And yet, actually, they could’ve had two more, Christie and McGregor guilty of missing chances better than the one scored. Serbia slowly grew into the game, and as Scotland entered the nervous 80s, they looked likely to score — which they duly did in the last minute of the game to drag it into extra time.
The visitors dominated extra time, but failed to score. Marshall was the hero then, saving from Nemanja Gudelj to drag the game to penalties. And there, he pulled off the ultimate trick, saving the penalty that took Scotland to the Euro Finals. The celebrations were deserved. More will come.
North Macedonia and Hungary also sealed their sports for the Euros, beating Georgia and Hungary in their play offs. Hungary pulled off a late comeback via goals by Loic Nego (88’) and Dominik Szoboszlai (90’ + 2) to break Icelandic hearts in Budapest.
For North Macedonia, this was a first, and the victory over Georgia was sealed by their most capped player of all time, Goran Pandev. “I am so happy. I’ve played in a lot of games like this before and I think my experience helped the team to achieve this success,” said Pandev. It was a remarkable story, one set to grow at the tournament next summer.

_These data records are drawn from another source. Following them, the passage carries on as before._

import Mathlib
import HarnessLib

/-!
# Crux `NewtonUnitEquations.DissociatedUniform` (stmt-ValiantsHypothesis-5905), `n = 3` totals law of model (Q**):
# PATTERN PAIRS and the record sweep — the combinatorial half of the staircase hull bound

Bookkeeping for `…TotalsLawStaircase` (the bound `#vert conv {v i + b j : ρ i < γ j} ≤ 4·(#rows + #columns)`).
Rows `i` carry positions `ρ i ∈ ℕ`, columns `j` positions `γ j ∈ ℕ`.  For a row label set `A` and a column label set `B`,
the PATTERN PAIRS `patt ρ γ A B` are the pairs `(i, j) ∈ A × B` with `ρ i < γ j` and no label of either kind strictly
between.  They are pairwise separated (`patt_sep`), hence at most `#A` at a time (`card_patt_le`); when the label sets
change, every new pattern pair owns an EVENT (an appearing or disappearing label inside its range, `exists_event`),
injectively (`card_sdiff_patt_le`).  If, along a real parameter, each label's membership is an interval of times, every
label appears at most once and disappears at most once, and a potential argument over any finite set of times bounds the
number of pattern pairs ever formed by `2·(#rows + #columns)` (`card_biUnion_patt_le`).  In `…TotalsLawStaircase` the
labels are the chart records of the two point families and every hull vertex of the staircase sum yields a pattern pair.
Honest label: finite combinatorics; nothing here bears on VP ≠ VNP. [folklore]
-/

set_option linter.dupNamespace false -- `ValiantsHypothesis.ValiantsHypothesis` (summit = problem) in every name

open Finset

namespace Summit.ValiantsHypothesis.ValiantsHypothesis.Theorems.NewtonUnitEquationsDissociatedUniform

namespace TotalsLaw

namespace Stair

variable {ι κ : Type*} {ρ : ι → ℕ} {γ : κ → ℕ}

/-! ### Pattern pairs of two label sets -/

section Pattern

variable (ρ γ) in
/-- The PATTERN PAIRS of a row label set `A` and a column label set `B`: pairs `(i, j) ∈ A × B` with `ρ i < γ j` and no
label of either kind at a position strictly between. -/
def patt (A : Finset ι) (B : Finset κ) : Finset (ι × κ) :=
  (A ×ˢ B).filter fun p => ρ p.1 < γ p.2 ∧ (∀ k ∈ A, ¬(ρ p.1 < ρ k ∧ ρ k < γ p.2)) ∧
    (∀ k ∈ B, ¬(ρ p.1 < γ k ∧ γ k < γ p.2))

/-- Membership in `patt`. [folklore] -/
theorem mem_patt {A : Finset ι} {B : Finset κ} {p : ι × κ} :
    p ∈ patt ρ γ A B ↔ p.1 ∈ A ∧ p.2 ∈ B ∧ ρ p.1 < γ p.2 ∧ (∀ k ∈ A, ¬(ρ p.1 < ρ k ∧ ρ k < γ p.2)) ∧
      (∀ k ∈ B, ¬(ρ p.1 < γ k ∧ γ k < γ p.2)) := by
  simp only [patt, Finset.mem_filter, Finset.mem_product, and_assoc]

/-- **Separation.** Two distinct pattern pairs occupy disjoint position ranges. [folklore] -/
theorem patt_sep (hρ : Function.Injective ρ) (hγ : Function.Injective γ) {A : Finset ι} {B : Finset κ}
    {p p' : ι × κ} (hp : p ∈ patt ρ γ A B) (hp' : p' ∈ patt ρ γ A B) (hne : p ≠ p') :
    γ p.2 ≤ ρ p'.1 ∨ γ p'.2 ≤ ρ p.1 := by
  rw [mem_patt] at hp hp'
  obtain ⟨h1, h2, h3, h4, h5⟩ := hp
  obtain ⟨h1', h2', h3', h4', h5'⟩ := hp'
  rcases lt_trichotomy (ρ p.1) (ρ p'.1) with h | h | h
  · left
    by_contra hc
    exact h4 p'.1 h1' ⟨h, lt_of_not_ge hc⟩
  · have hr : p.1 = p'.1 := hρ h
    rcases lt_trichotomy (γ p.2) (γ p'.2) with k | k | k
    · exact absurd ⟨by rw [← h]; exact h3, k⟩ (h5' p.2 h2)
    · exact absurd (Prod.ext hr (hγ k)) hne
    · exact absurd ⟨by rw [h]; exact h3', k⟩ (h5 p'.2 h2')
  · right
    by_contra hc
    exact h4' p.1 h1 ⟨h, lt_of_not_ge hc⟩

/-- Pattern pairs have pairwise distinct rows, so there are at most `#A` of them. [folklore] -/
theorem card_patt_le (hρ : Function.Injective ρ) (hγ : Function.Injective γ) (A : Finset ι) (B : Finset κ) :
    (patt ρ γ A B).card ≤ A.card := by
  classical
  calc (patt ρ γ A B).card = ((patt ρ γ A B).image Prod.fst).card := by
        refine (Finset.card_image_of_injOn fun p hp p' hp' h => ?_).symm
        by_contra hne
        have h3 := (mem_patt.1 (Finset.mem_coe.1 hp)).2.2.1
        have h3' := (mem_patt.1 (Finset.mem_coe.1 hp')).2.2.1
        rcases patt_sep hρ hγ (Finset.mem_coe.1 hp) (Finset.mem_coe.1 hp') hne with k | k
        · rw [h] at h3; omega
        · rw [h] at k; omega
    _ ≤ A.card := Finset.card_le_card fun r hr => by
        obtain ⟨p, hp, rfl⟩ := Finset.mem_image.1 hr
        exact (mem_patt.1 hp).1

/-- The EVENTS between two label states `(A, B) → (A', B')`, coded by position and type:
`0` = a row label appears, `1` = a row label disappears, `2`/`3` = the same for columns. -/
def events [DecidableEq ι] [DecidableEq κ] (ρ : ι → ℕ) (γ : κ → ℕ) (A A' : Finset ι) (B B' : Finset κ) :
    Finset (ℕ × ℕ) :=
  ((A' \ A).image fun r => (ρ r, 0)) ∪ ((A \ A').image fun r => (ρ r, 1)) ∪
    (((B' \ B).image fun c => (γ c, 2)) ∪ ((B \ B').image fun c => (γ c, 3)))

/-- The number of events is at most the number of changed labels. [folklore] -/
theorem card_events_le [DecidableEq ι] [DecidableEq κ] (A A' : Finset ι) (B B' : Finset κ) :
    (events ρ γ A A' B B').card ≤ (A' \ A).card + (A \ A').card + ((B' \ B).card + (B \ B').card) := by
  unfold events
  refine (Finset.card_union_le _ _).trans (add_le_add ?_ ?_)
  · exact (Finset.card_union_le _ _).trans (add_le_add Finset.card_image_le Finset.card_image_le)
  · exact (Finset.card_union_le _ _).trans (add_le_add Finset.card_image_le Finset.card_image_le)

/-- **New pattern pairs own an event**: a pattern pair `p` of the new state that is not one of the old state OWNS an
event `e = (position, type)` — the position lies in `[ρ p.1, γ p.2)` for a row event and in `(ρ p.1, γ p.2]` for a column
event. [folklore] -/
theorem exists_event [DecidableEq ι] [DecidableEq κ] {A A' : Finset ι} {B B' : Finset κ} {p : ι × κ}
    (hp' : p ∈ patt ρ γ A' B') (hp : p ∉ patt ρ γ A B) : ∃ e ∈ events ρ γ A A' B B',
      ρ p.1 ≤ e.1 ∧ e.1 ≤ γ p.2 ∧ (e.2 ≤ 1 → e.1 < γ p.2) ∧ (2 ≤ e.2 → ρ p.1 < e.1) := by
  rw [mem_patt] at hp'
  obtain ⟨h1, h2, h3, h4, h5⟩ := hp'
  simp only [events, Finset.mem_union, Finset.mem_image, Finset.mem_sdiff]
  by_cases ha : p.1 ∈ A
  swap
  · exact ⟨(ρ p.1, 0), Or.inl (Or.inl ⟨p.1, ⟨h1, ha⟩, rfl⟩), le_rfl, h3.le, fun _ => h3, fun h => by omega⟩
  by_cases hb : p.2 ∈ B
  swap
  · exact ⟨(γ p.2, 2), Or.inr (Or.inl ⟨p.2, ⟨h2, hb⟩, rfl⟩), h3.le, le_rfl, fun h => by omega, fun _ => h3⟩
  by_cases hA : ∀ k ∈ A, ¬(ρ p.1 < ρ k ∧ ρ k < γ p.2)
  swap
  · push Not at hA
    obtain ⟨k, hkA, hk1, hk2⟩ := hA
    have hkA' : k ∉ A' := fun h => h4 k h ⟨hk1, hk2⟩
    exact ⟨(ρ k, 1), Or.inl (Or.inr ⟨k, ⟨hkA, hkA'⟩, rfl⟩), hk1.le, hk2.le, fun _ => hk2, fun h => by omega⟩
  have hB : ¬∀ k ∈ B, ¬(ρ p.1 < γ k ∧ γ k < γ p.2) := fun hB => hp (mem_patt.2 ⟨ha, hb, h3, hA, hB⟩)
  push Not at hB
  obtain ⟨k, hkB, hk1, hk2⟩ := hB
  have hkB' : k ∉ B' := fun h => h5 k h ⟨hk1, hk2⟩
  exact ⟨(γ k, 3), Or.inr (Or.inr ⟨k, ⟨hkB, hkB'⟩, rfl⟩), hk1.le, hk2.le, fun h => by omega, fun _ => hk1⟩

/-- Distinct pattern pairs own disjoint sets of events. [folklore] -/
theorem eq_of_owns (hρ : Function.Injective ρ) (hγ : Function.Injective γ) {A : Finset ι} {B : Finset κ}
    {p p' : ι × κ} (hp : p ∈ patt ρ γ A B) (hp' : p' ∈ patt ρ γ A B) {e : ℕ × ℕ}
    (he : ρ p.1 ≤ e.1 ∧ e.1 ≤ γ p.2 ∧ (e.2 ≤ 1 → e.1 < γ p.2) ∧ (2 ≤ e.2 → ρ p.1 < e.1))
    (he' : ρ p'.1 ≤ e.1 ∧ e.1 ≤ γ p'.2 ∧ (e.2 ≤ 1 → e.1 < γ p'.2) ∧ (2 ≤ e.2 → ρ p'.1 < e.1)) : p = p' := by
  by_contra hne
  obtain ⟨e1, e2, e3, e4⟩ := he
  obtain ⟨e1', e2', e3', e4'⟩ := he'
  rcases patt_sep hρ hγ hp hp' hne with k | k
  · by_cases ht : e.2 ≤ 1
    · have := e3 ht; omega
    · have := e4' (by omega); omega
  · by_cases ht : e.2 ≤ 1
    · have := e3' ht; omega
    · have := e4 (by omega); omega

/-- **New pattern pairs are at most as many as events.** [folklore] -/
theorem card_sdiff_patt_le [DecidableEq ι] [DecidableEq κ] (hρ : Function.Injective ρ)
    (hγ : Function.Injective γ) (A A' : Finset ι) (B B' : Finset κ) :
    (patt ρ γ A' B' \ patt ρ γ A B).card ≤ (events ρ γ A A' B B').card := by
  have h : ∀ p ∈ patt ρ γ A' B' \ patt ρ γ A B, ∃ e ∈ events ρ γ A A' B B',
      ρ p.1 ≤ e.1 ∧ e.1 ≤ γ p.2 ∧ (e.2 ≤ 1 → e.1 < γ p.2) ∧ (2 ≤ e.2 → ρ p.1 < e.1) := fun p hp =>
    exists_event (Finset.mem_sdiff.1 hp).1 (Finset.mem_sdiff.1 hp).2
  choose! f hf hown using h
  exact Finset.card_le_card_of_injOn f (fun p hp => hf p hp) fun p hp p' hp' heq =>
    eq_of_owns hρ hγ (Finset.mem_sdiff.1 (Finset.mem_coe.1 hp)).1 (Finset.mem_sdiff.1 (Finset.mem_coe.1 hp')).1
      (hown p (Finset.mem_coe.1 hp)) (by rw [heq]; exact hown p' (Finset.mem_coe.1 hp'))

end Pattern

/-! ### The sweep: label families that are intervals in time -/

section Sweep

/-- The sweep potential of a label family at time `t` with history `T`: a current label may still disappear (`1`), a
label never seen may still appear and then disappear (`2`), a label seen and gone is spent (`0`). -/
def pot {α : Type*} [DecidableEq α] (R : Finset α) (𝒜 : ℝ → Finset α) (T : Finset ℝ) (t : ℝ) : ℕ :=
  ∑ k ∈ R, if k ∈ 𝒜 t then 1 else if ∀ u ∈ T, k ∉ 𝒜 u then 2 else 0

/-- One sweep step for one label family: the potential pays for the appearing and disappearing labels. [folklore] -/
theorem pot_step {α : Type*} [DecidableEq α] (R : Finset α) (𝒜 : ℝ → Finset α) (hsub : ∀ t, 𝒜 t ⊆ R)
    (hconv : ∀ k t₁ t₂ t₃, t₁ ≤ t₂ → t₂ ≤ t₃ → k ∈ 𝒜 t₁ → k ∈ 𝒜 t₃ → k ∈ 𝒜 t₂)
    {T : Finset ℝ} {t' t : ℝ} (ht'T : t' ∈ T) (hmax : ∀ u ∈ T, u ≤ t') (ht : t' < t) :
    pot R 𝒜 (insert t T) t + ((𝒜 t \ 𝒜 t').card + (𝒜 t' \ 𝒜 t).card) ≤ pot R 𝒜 T t' := by
  have h1 : (𝒜 t \ 𝒜 t').card = ∑ k ∈ R, if k ∈ 𝒜 t ∧ k ∉ 𝒜 t' then 1 else 0 := by
    rw [← Finset.card_filter]
    congr 1; ext k
    simp only [Finset.mem_sdiff, Finset.mem_filter]
    exact ⟨fun h => ⟨hsub t h.1, h⟩, fun h => h.2⟩
  have h2 : (𝒜 t' \ 𝒜 t).card = ∑ k ∈ R, if k ∈ 𝒜 t' ∧ k ∉ 𝒜 t then 1 else 0 := by
    rw [← Finset.card_filter]
    congr 1; ext k
    simp only [Finset.mem_sdiff, Finset.mem_filter]
    exact ⟨fun h => ⟨hsub t' h.1, h⟩, fun h => h.2⟩
  unfold pot
  rw [h1, h2, ← Finset.sum_add_distrib, ← Finset.sum_add_distrib]
  refine Finset.sum_le_sum fun k _ => ?_
  -- a label seen before `t'` and absent at `t'` stays absent (intervals in time)
  have hgone : (∃ u ∈ T, k ∈ 𝒜 u) → k ∉ 𝒜 t' → k ∉ 𝒜 t := by
    rintro ⟨u, huT, hku⟩ hk' hk
    rcases (hmax u huT).lt_or_eq with hlt | heq
    · exact hk' (hconv k u t' t hlt.le ht.le hku hk)
    · exact hk' (heq ▸ hku)
  have htI : t ∈ insert t T := Finset.mem_insert_self t T
  have ht'I : t' ∈ insert t T := Finset.mem_insert_of_mem ht'T
  by_cases a' : k ∈ 𝒜 t'
  · -- a current label: it stays (`1 → 1`) or disappears (`1 → 0`, paying for the event)
    have hν' : ¬∀ u ∈ T, k ∉ 𝒜 u := fun h => h t' ht'T a'
    have hνn : ¬∀ u ∈ insert t T, k ∉ 𝒜 u := fun h => h t' ht'I a'
    have c3 : ¬(k ∈ 𝒜 t ∧ k ∉ 𝒜 t') := fun h => h.2 a'
    rw [if_pos a', if_neg c3]
    by_cases a : k ∈ 𝒜 t
    · have c4 : ¬(k ∈ 𝒜 t' ∧ k ∉ 𝒜 t) := fun h => h.2 a
      rw [if_pos a, if_neg c4]; omega
    · rw [if_neg a, if_neg hνn, if_pos ⟨a', a⟩]; omega
  · have c4 : ¬(k ∈ 𝒜 t' ∧ k ∉ 𝒜 t) := fun h => a' h.1
    rw [if_neg a', if_neg c4]
    by_cases ν : ∀ u ∈ T, k ∉ 𝒜 u
    · -- a label never seen: it appears now (2 → 1 + event) or stays unseen (2 → 2)
      rw [if_pos ν]
      by_cases a : k ∈ 𝒜 t
      · have hνn : ¬∀ u ∈ insert t T, k ∉ 𝒜 u := fun h => h t htI a
        rw [if_pos a, if_pos ⟨a, a'⟩]; omega
      · have hνn : ∀ u ∈ insert t T, k ∉ 𝒜 u := by
          intro u hu
          rcases Finset.mem_insert.1 hu with rfl | hu
          · exact a
          · exact ν u hu
        have c3 : ¬(k ∈ 𝒜 t ∧ k ∉ 𝒜 t') := fun h => a h.1
        rw [if_neg a, if_pos hνn, if_neg c3]; omega
    · -- a spent label stays spent (intervals in time)
      rw [if_neg ν]
      push Not at ν
      have a : k ∉ 𝒜 t := hgone ν a'
      have hνn : ¬∀ u ∈ insert t T, k ∉ 𝒜 u := by
        obtain ⟨u, hu, hku⟩ := ν
        exact fun h => h u (Finset.mem_insert_of_mem hu) hku
      have c3 : ¬(k ∈ 𝒜 t ∧ k ∉ 𝒜 t') := fun h => a h.1
      rw [if_neg a, if_neg hνn, if_neg c3]; omega

/-- **The sweep bound.** If every row's and every column's membership in the label families is an interval of times, then
over any finite set of times at most `2·(#R + #C)` pattern pairs are ever formed. [folklore] -/
theorem card_biUnion_patt_le [DecidableEq ι] [DecidableEq κ] (hρ : Function.Injective ρ) (hγ : Function.Injective γ)
    {R : Finset ι} {C : Finset κ} {𝒜 : ℝ → Finset ι} {ℬ : ℝ → Finset κ} (hA : ∀ t, 𝒜 t ⊆ R) (hB : ∀ t, ℬ t ⊆ C)
    (hAc : ∀ k t₁ t₂ t₃, t₁ ≤ t₂ → t₂ ≤ t₃ → k ∈ 𝒜 t₁ → k ∈ 𝒜 t₃ → k ∈ 𝒜 t₂)
    (hBc : ∀ k t₁ t₂ t₃, t₁ ≤ t₂ → t₂ ≤ t₃ → k ∈ ℬ t₁ → k ∈ ℬ t₃ → k ∈ ℬ t₂) (T : Finset ℝ) :
    (T.biUnion fun t => patt ρ γ (𝒜 t) (ℬ t)).card ≤ 2 * (R.card + C.card) := by
  -- invariant along `Finset.induction_on_max`: pairs formed + potential ≤ 2(#R + #C)
  suffices h : ∀ hT : T.Nonempty,
      (T.biUnion fun t => patt ρ γ (𝒜 t) (ℬ t)).card + (pot R 𝒜 T (T.max' hT) + pot C ℬ T (T.max' hT)) ≤
        2 * (R.card + C.card) by
    rcases T.eq_empty_or_nonempty with rfl | hT
    · simp
    · have := h hT; omega
  induction T using Finset.induction_on_max with
  | empty => intro hT; exact absurd rfl hT.ne_empty
  | insert t s hlt ih =>
    intro hT
    -- the new maximum is `t`
    have hmx : (insert t s).max' hT = t := by
      refine le_antisymm (Finset.max'_le _ hT _ fun u hu => ?_) (Finset.le_max' _ _ (Finset.mem_insert_self t s))
      rcases Finset.mem_insert.1 hu with rfl | hu
      · exact le_rfl
      · exact (hlt u hu).le
    rw [hmx]
    rcases s.eq_empty_or_nonempty with rfl | hs
    · -- a single time: `#patt ≤ #𝒜 t`, potential `= (2#R - #𝒜 t) + (2#C - #ℬ t)`
      rw [Finset.insert_empty, Finset.singleton_biUnion]
      have hp := card_patt_le hρ hγ (𝒜 t) (ℬ t)
      have hpot : pot R 𝒜 {t} t + (𝒜 t).card = 2 * R.card := by
        unfold pot
        have hc : (𝒜 t).card = ∑ k ∈ R, if k ∈ 𝒜 t then 1 else 0 := by
          rw [← Finset.card_filter]; congr 1; ext k; simp only [Finset.mem_filter]
          exact ⟨fun h => ⟨hA t h, h⟩, fun h => h.2⟩
        rw [hc, ← Finset.sum_add_distrib, Finset.card_eq_sum_ones, Finset.mul_sum]
        refine Finset.sum_congr rfl fun k _ => ?_
        by_cases h : k ∈ 𝒜 t <;> simp [h]
      have hpC : pot C ℬ {t} t ≤ 2 * C.card := by
        unfold pot
        rw [Finset.card_eq_sum_ones, Finset.mul_sum]
        refine Finset.sum_le_sum fun k _ => ?_
        by_cases h : k ∈ ℬ t <;> simp [h]
      omega
    · -- `s` nonempty with maximum `t'`
      set t' := s.max' hs with ht'
      have ht's : t' ∈ s := Finset.max'_mem s hs
      have hmax' : ∀ u ∈ s, u ≤ t' := fun u hu => Finset.le_max' s u hu
      have htt' : t' < t := hlt t' ht's
      have ihs := ih hs
      rw [← ht'] at ihs
      -- the new pairs are new with respect to time `t'`
      have hU : ((insert t s).biUnion fun t => patt ρ γ (𝒜 t) (ℬ t)).card ≤
          (s.biUnion fun t => patt ρ γ (𝒜 t) (ℬ t)).card +
            (patt ρ γ (𝒜 t) (ℬ t) \ patt ρ γ (𝒜 t') (ℬ t')).card := by
        rw [Finset.biUnion_insert]
        calc (patt ρ γ (𝒜 t) (ℬ t) ∪ s.biUnion fun t => patt ρ γ (𝒜 t) (ℬ t)).card
            ≤ ((s.biUnion fun t => patt ρ γ (𝒜 t) (ℬ t)) ∪
                (patt ρ γ (𝒜 t) (ℬ t) \ patt ρ γ (𝒜 t') (ℬ t'))).card := by
              refine Finset.card_le_card fun p hp => ?_
              rw [Finset.mem_union] at hp ⊢
              rcases hp with hp | hp
              · by_cases hq : p ∈ patt ρ γ (𝒜 t') (ℬ t')
                · exact Or.inl (Finset.mem_biUnion.2 ⟨t', ht's, hq⟩)
                · exact Or.inr (Finset.mem_sdiff.2 ⟨hp, hq⟩)
              · exact Or.inl hp
          _ ≤ _ := Finset.card_union_le _ _
      have hnew := (card_sdiff_patt_le hρ hγ (𝒜 t') (𝒜 t) (ℬ t') (ℬ t)).trans
        (card_events_le (𝒜 t') (𝒜 t) (ℬ t') (ℬ t))
      have hrow := pot_step R 𝒜 hA hAc ht's hmax' htt'
      have hcol := pot_step C ℬ hB hBc ht's hmax' htt'
      omega

end Sweep

end Stair

end TotalsLaw

end Summit.ValiantsHypothesis.ValiantsHypothesis.Theorems.NewtonUnitEquationsDissociatedUniform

Greg Clarke Quits From FIFA as Well
Greg Clarke’s remark on BAME athletes while addressing MPs from the British Parliament’s Digital, Culture, Media and Sport (DCMS) Committee cost him a position in the global game too. Clarke lost a second significant role within football after he stepped down from his position as a vice-president of Fifa.
Clarke, till Wednesday at least, was quoted as saying by the BBC that he had been asked to remain in his role with Fifa until spring, in order to avoid a vacuum. Soon after it was recommended that Clarke resign from his position as Europe’s representative on the Fifa council — a crucial post in footballing diplomacy, no doubt, with an annual salary of £190,000.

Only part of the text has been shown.